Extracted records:

import Literature.IUT.HodgeArakelov.GaloisPairCyclotomesThetaSyncGaloisSide
import Literature.AnabelianGeometry.SemiGraphs.TemperedCurveGaloisCyclotomeNatural
import HarnessLib

/-!
# [IUTchII] Cor. 1.11 (b), Galois side of the residual (C′) at Cor. 1.10's genuine family: under (HGAL),
# `μ_Ẑ(quotMap γ)` acts on `μ_Ẑ(Π^tp_{X̲̲}/Δ) ≅ Λ(ℚ̄_pˣ)` by the cyclotomic character of `τ`

Mochizuki, *Inter-universal Teichmüller theory II*, §1, Cor. 1.11 (b), kurims manuscript (Dec. 2020) p. 49
[claim: Mochizuki2012, status: disputed] (IUTchII §1 Cor 1.11, kurims p.49); *Topics in Absolute Anabelian Geometry III*, Cor. 1.10
(i)(a)/(c) p. 42 [cite: MochizukiAbsTopIII2015, Cor 1.10 (i) p.42]. abc-iut cell, layer L6, node `IUTchII:Cor1.11`; seat
abc-iut-w5-d145 (gen 4), support chain «CW5D145-CONSOLIDATE» piece P2b for GAP-LEDGER **G-w5d145-2**. PROOF-ONLY, 0 defs.

abc-iut-w5-d145 gen 3 (`GaloisPairCyclotomesThetaSyncGaloisSide`, p430955) proved the Galois side of (E): an isomorphism
`F : μ_Ẑ(Π^tp_{X̲̲}/Δ) ⥲ Λ(ℚ̄_pˣ)` with `Π^tp_{X̲̲}` acting through `aug`. THIS FILE enriches it with the naturality needed for the
residual (C′) ((C′) = `μ_Ẑ(quotMap γ)` vs `ρ_A(γ)` for topological automorphisms `γ` of `Π^tp_{X̲̲}`):
`EtaleLevels.exists_galCyclotome_basePointLim_natural` — `F` may be chosen so that, for every topological automorphism `γ`
of `Π^tp_{X̲̲}` and every `τ ∈ G_{ℚ_p}` with **(HGAL)** `aug(γ x) = τ · aug(x) · τ⁻¹` (abc-iut-w4-d007's hypothesis, p434937: "`γ` lies
over the inner automorphism `Inn(τ)|_{G_K}`" — the MLF reading of [AbsTopIII] Cor. 1.10), `F(μ_Ẑ(quotMap γ) ζ)_n = τ (F ζ)_n`:
the unit `u₁(γ)` by which `μ_Ẑ(quotMap γ)` acts IS the cyclotomic character of `τ`. Ingredients, all BY NAME: the canonical
`Π/Δ ⥲ G_K` (`AbsTopMonoids.exists_hom_quotObj_base_eq_aug`), which conjugates `quotMap γ` into the outer automorphism
`conj_τ|_{G_K}` of `G_K`; abc-iut-w5-d145's `TemperedCurve.exists_muZhat_GK_mulEquiv_cyclotome_natural` (P2a: LCFT at `ℚ_p` +
naturality of the open-subgroup invariance of `μ_Ẑ` in compatible pairs, P1). Consequence for G-w5d145-2: under (HGAL) the
residual (C′) at `γ` is a statement about `ρ_A(γ)` alone (P3/P4 of the chain). No new `Prop` fact; nothing of another seat
restated; nothing here bears on [IUTchIII] Cor. 3.12; typed ≠ discharged.
-/

noncomputable section

namespace Literature.IUT.HodgeArakelov

open CategoryTheory
open Literature.AnabelianGeometry.AbsoluteAnabelian

namespace EtaleLevels

open Literature.AnabelianGeometry.EtaleTheta Literature.AnabelianGeometry.SemiGraphs
open scoped Literature.AnabelianGeometry.EtaleTheta

variable {p : ℕ} [Fact p.Prime] {D : Literature.AnabelianGeometry.EtaleTheta.ThetaSetting p}
  {E : D.EtaleThetaData} {l : ℕ} (C : E.DoubleUnderline l) (hC : D.Compat) (hS : D.Sec2Hyps)
  (hl : l.Prime) (hp2 : p ≠ 2) (hpl : p ≠ l) (hζ : ∃ ζ : D.K, IsPrimitiveRoot ζ (4 * l))
  (mods : ∀ M : ℕ+, D.CyclotomeMod l M)
  (f : contCocycles D.toTheta D.DeltaTheta C.GtpYdduu) (hf : f ∈ C.rootCocycles hC)
  (hmods : ∀ (M M' : ℕ+) (h : (M : ℕ) ∣ (M' : ℕ)) (x : D.lDeltaTheta l),
    MuN.red p M M' h ((mods M').red x) = (mods M).red x)
  (h15 : Literature.AnabelianGeometry.EtaleTheta.ThetaSetting.Prop15iii E hC) (L : C.CuspLabels)
  (hZ : ∀ M : ℕ+, Nonempty (ModelCyclotomes.lDeltaQuot (C.rigidData (mods M) hC hS h15 L) ≃*
    Literature.IUT.HodgeTheaters.ZHat))

/-- **The GALOIS SIDE of (E) and of (C′), PROVED at the genuine natural system**: for every Ex. 1.8 interface `A` there is
`F : μ_Ẑ(Π^tp_{X̲̲}/Δ) ⥲ Λ(ℚ̄_pˣ)` with (1) `F([x]·ζ)_n = aug(x)((F ζ)_n)` (`Π^tp_{X̲̲}` acts through `aug` — as in
`exists_galCyclotome_basePointLim_equivariant`) AND (2) for every topological automorphism `γ` of `Π^tp_{X̲̲}` and every
`τ ∈ G_{ℚ_p}` with (HGAL) `aug(γ x) = τ·aug(x)·τ⁻¹`: `F(μ_Ẑ(quotMap γ) ζ)_n = τ((F ζ)_n)` — transporting the group-theoretic
cyclotome of `Π/Δ` along the induced automorphism `quotMap γ` is the field action of `τ` on roots of unity.
[claim: Mochizuki2012, status: disputed] (IUTchII §1 Cor 1.11, kurims p.49) -/
theorem exists_galCyclotome_basePointLim_natural [CompactSpace (setting C hC hS hl hp2 hpl hζ mods f hf).Gk]
    (A : AbsTopMonoids (setting C hC hS hl hp2 hpl hζ mods f hf)) :
    ∃ F : ↥(A.quotObj (basePointLim C hC hS hl hp2 hpl hζ mods f hf hmods h15 L hZ)).galCyclotome ≃*
        Literature.AnabelianGeometry.EtaleTheta.cyclotome (AlgebraicClosure ℚ_[p])ˣ,
      (∀ (x : (basePointLim C hC hS hl hp2 hpl hζ mods f hf hmods h15 L hZ).G)
        (ζ : (A.quotObj (basePointLim C hC hS hl hp2 hpl hζ mods f hf hmods h15 L hZ)).galCyclotome) (n : ℕ+),
        ((((F (haveI := (A.quotObj (basePointLim C hC hS hl hp2 hpl hζ mods f hf hmods h15 L hZ)).compactSpace_carrier;
              (QuotientGroup.mk x : _ ⧸ A.Delta _) • ζ) : Literature.AnabelianGeometry.EtaleTheta.cyclotome (AlgebraicClosure ℚ_[p])ˣ) :
              ℕ+ → (AlgebraicClosure ℚ_[p])ˣ) n : (AlgebraicClosure ℚ_[p])ˣ) : AlgebraicClosure ℚ_[p]) =
          (D.aug (Subtype.val x))
            ((((F ζ : Literature.AnabelianGeometry.EtaleTheta.cyclotome (AlgebraicClosure ℚ_[p])ˣ) : ℕ+ → (AlgebraicClosure ℚ_[p])ˣ) n :
              (AlgebraicClosure ℚ_[p])ˣ) : AlgebraicClosure ℚ_[p])) ∧
      ∀ (γ : basePointLim C hC hS hl hp2 hpl hζ mods f hf hmods h15 L hZ ⟶ basePointLim C hC hS hl hp2 hpl hζ mods f hf hmods h15 L hZ)
        (τ : GQp p)
        (_hγ : ∀ x : (basePointLim C hC hS hl hp2 hpl hζ mods f hf hmods h15 L hZ).G,
          D.aug (Subtype.val (IsoClass.homIso γ x)) = τ * D.aug (Subtype.val x) * τ⁻¹)
        (ζ : (A.quotObj (basePointLim C hC hS hl hp2 hpl hζ mods f hf hmods h15 L hZ)).galCyclotome) (n : ℕ+),
        ((((F (IsoClass.galCyclotomeMap (A.quotMap γ) ζ) :
              Literature.AnabelianGeometry.EtaleTheta.cyclotome (AlgebraicClosure ℚ_[p])ˣ) :
              ℕ+ → (AlgebraicClosure ℚ_[p])ˣ) n : (AlgebraicClosure ℚ_[p])ˣ) : AlgebraicClosure ℚ_[p]) =
          τ ((((F ζ : Literature.AnabelianGeometry.EtaleTheta.cyclotome (AlgebraicClosure ℚ_[p])ˣ) : ℕ+ → (AlgebraicClosure ℚ_[p])ˣ) n :
              (AlgebraicClosure ℚ_[p])ˣ) : AlgebraicClosure ℚ_[p]) := by
  haveI := t2Space_Gk C hC hS hl hp2 hpl hζ mods f hf
  haveI : CompactSpace D.toTemperedCurve.GK := TemperedCurve.compactSpace_GK D.toTemperedCurve
  obtain ⟨e, he⟩ := A.exists_hom_quotObj_base_eq_aug
  obtain ⟨g, hg, hgnat⟩ := TemperedCurve.exists_muZhat_GK_mulEquiv_cyclotome_natural D.toTemperedCurve
  haveI := (A.quotObj (basePointLim C hC hS hl hp2 hpl hζ mods f hf hmods h15 L hZ)).compactSpace_carrier
  have he' : ∀ y : (basePointLim C hC hS hl hp2 hpl hζ mods f hf hmods h15 L hZ).G,
      IsoClass.homIso e (QuotientGroup.mk y : _ ⧸ A.Delta (basePointLim C hC hS hl hp2 hpl hζ mods f hf hmods h15 L hZ)) =
        (setting C hC hS hl hp2 hpl hζ mods f hf).aug y := he
  refine ⟨(IsoClass.galCyclotomeMap e).trans g, fun x ζ n => ?_, fun γ τ hγ ζ n => ?_⟩
  · -- (1): verbatim the gen-3 argument
    have h1 := IsoClass.galCyclotomeMap_smul e
      (QuotientGroup.mk x : _ ⧸ A.Delta (basePointLim C hC hS hl hp2 hpl hζ mods f hf hmods h15 L hZ)) ζ
    rw [he'] at h1
    have h2 := hg ((setting C hC hS hl hp2 hpl hζ mods f hf).aug x) (IsoClass.galCyclotomeMap e ζ) n
    have h4 := congrArg (fun y => ((((g y : Literature.AnabelianGeometry.EtaleTheta.cyclotome (AlgebraicClosure ℚ_[p])ˣ) :
      ℕ+ → (AlgebraicClosure ℚ_[p])ˣ) n : (AlgebraicClosure ℚ_[p])ˣ) : AlgebraicClosure ℚ_[p])) h1
    exact h4.trans h2
  · -- (2): conjugate `quotMap γ` into an automorphism `ψ` of the reference object `G_K`
    let ψ : IsoClass.base (setting C hC hS hl hp2 hpl hζ mods f hf).Gk ⟶ IsoClass.base (setting C hC hS hl hp2 hpl hζ mods f hf).Gk :=
      inv e ≫ A.quotMap γ ≫ e
    have hcomm : A.quotMap γ ≫ e = e ≫ ψ := (IsIso.hom_inv_id_assoc e (A.quotMap γ ≫ e)).symm
    have h0 : ∀ t, IsoClass.homIso e (IsoClass.homIso (inv e) t) = t := fun t => by
      change IsoClass.homIso (inv e ≫ e) t = t
      rw [IsIso.inv_hom_id]
      rfl
    -- `ψ (aug y) = aug (γ y)`
    have h1 : ∀ y : (IsoClass.base (setting C hC hS hl hp2 hpl hζ mods f hf).PiX).G,
        IsoClass.homIso ψ ((setting C hC hS hl hp2 hpl hζ mods f hf).aug y) =
          (setting C hC hS hl hp2 hpl hζ mods f hf).aug (IsoClass.homIso γ y) := by
      intro y
      have h2 : IsoClass.homIso (inv e) ((setting C hC hS hl hp2 hpl hζ mods f hf).aug y) =
          (QuotientGroup.mk y : (IsoClass.base (setting C hC hS hl hp2 hpl hζ mods f hf).PiX).G ⧸
            A.Delta (IsoClass.base (setting C hC hS hl hp2 hpl hζ mods f hf).PiX)) := by
        apply (IsoClass.homIso e).injective
        rw [h0, he]
      exact (congrArg (fun t => IsoClass.homIso e (IsoClass.homIso (A.quotMap γ) t)) h2).trans
        (he (IsoClass.homIso γ y))
    -- `ψ` IS `conj_τ` on underlying elements of `G_K ≤ G_{ℚ_p}` (by (HGAL) and the surjectivity of `aug`)
    have hψ : ∀ σ : D.toTemperedCurve.GK,
        Subtype.val (IsoClass.homIso ψ σ) = τ * (σ : GQp p) * τ⁻¹ := by
      intro σ
      obtain ⟨y, rfl⟩ := (setting C hC hS hl hp2 hpl hζ mods f hf).aug_surjective σ
      rw [h1 y]
      exact hγ y
    -- `μ_Ẑ(quotMap γ) ≫ μ_Ẑ(e) = μ_Ẑ(e) ≫ μ_Ẑ(ψ)`
    have h3a : (IsoClass.galCyclotomeMap (A.quotMap γ)).trans (IsoClass.galCyclotomeMap e) =
        (IsoClass.galCyclotomeMap e).trans (IsoClass.galCyclotomeMap ψ) := by
      rw [← IsoClass.galCyclotomeMap_comp, ← IsoClass.galCyclotomeMap_comp]
      exact congrArg _ hcomm
    have h3 : IsoClass.galCyclotomeMap e (IsoClass.galCyclotomeMap (A.quotMap γ) ζ) =
        IsoClass.galCyclotomeMap ψ (IsoClass.galCyclotomeMap e ζ) := MulEquiv.congr_fun h3a ζ
    have h4 := congrArg (fun y => ((((g y : Literature.AnabelianGeometry.EtaleTheta.cyclotome (AlgebraicClosure ℚ_[p])ˣ) :
      ℕ+ → (AlgebraicClosure ℚ_[p])ˣ) n : (AlgebraicClosure ℚ_[p])ˣ) : AlgebraicClosure ℚ_[p])) h3
    have h5 := hgnat τ (IsoClass.homIso ψ) hψ (IsoClass.galCyclotomeMap e ζ) n
    exact h4.trans h5

end EtaleLevels

end Literature.IUT.HodgeArakelov

end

TASK ITEM:
Show every line of the data in which the word "haveI" appears.

RESULT OF THE TASK:
        ((((F (haveI := (A.quotObj (basePointLim C hC hS hl hp2 hpl hζ mods f hf hmods h15 L hZ)).compactSpace_carrier;
  haveI := t2Space_Gk C hC hS hl hp2 hpl hζ mods f hf
  haveI : CompactSpace D.toTemperedCurve.GK := TemperedCurve.compactSpace_GK D.toTemperedCurve
  haveI := (A.quotObj (basePointLim C hC hS hl hp2 hpl hζ mods f hf hmods h15 L hZ)).compactSpace_carrier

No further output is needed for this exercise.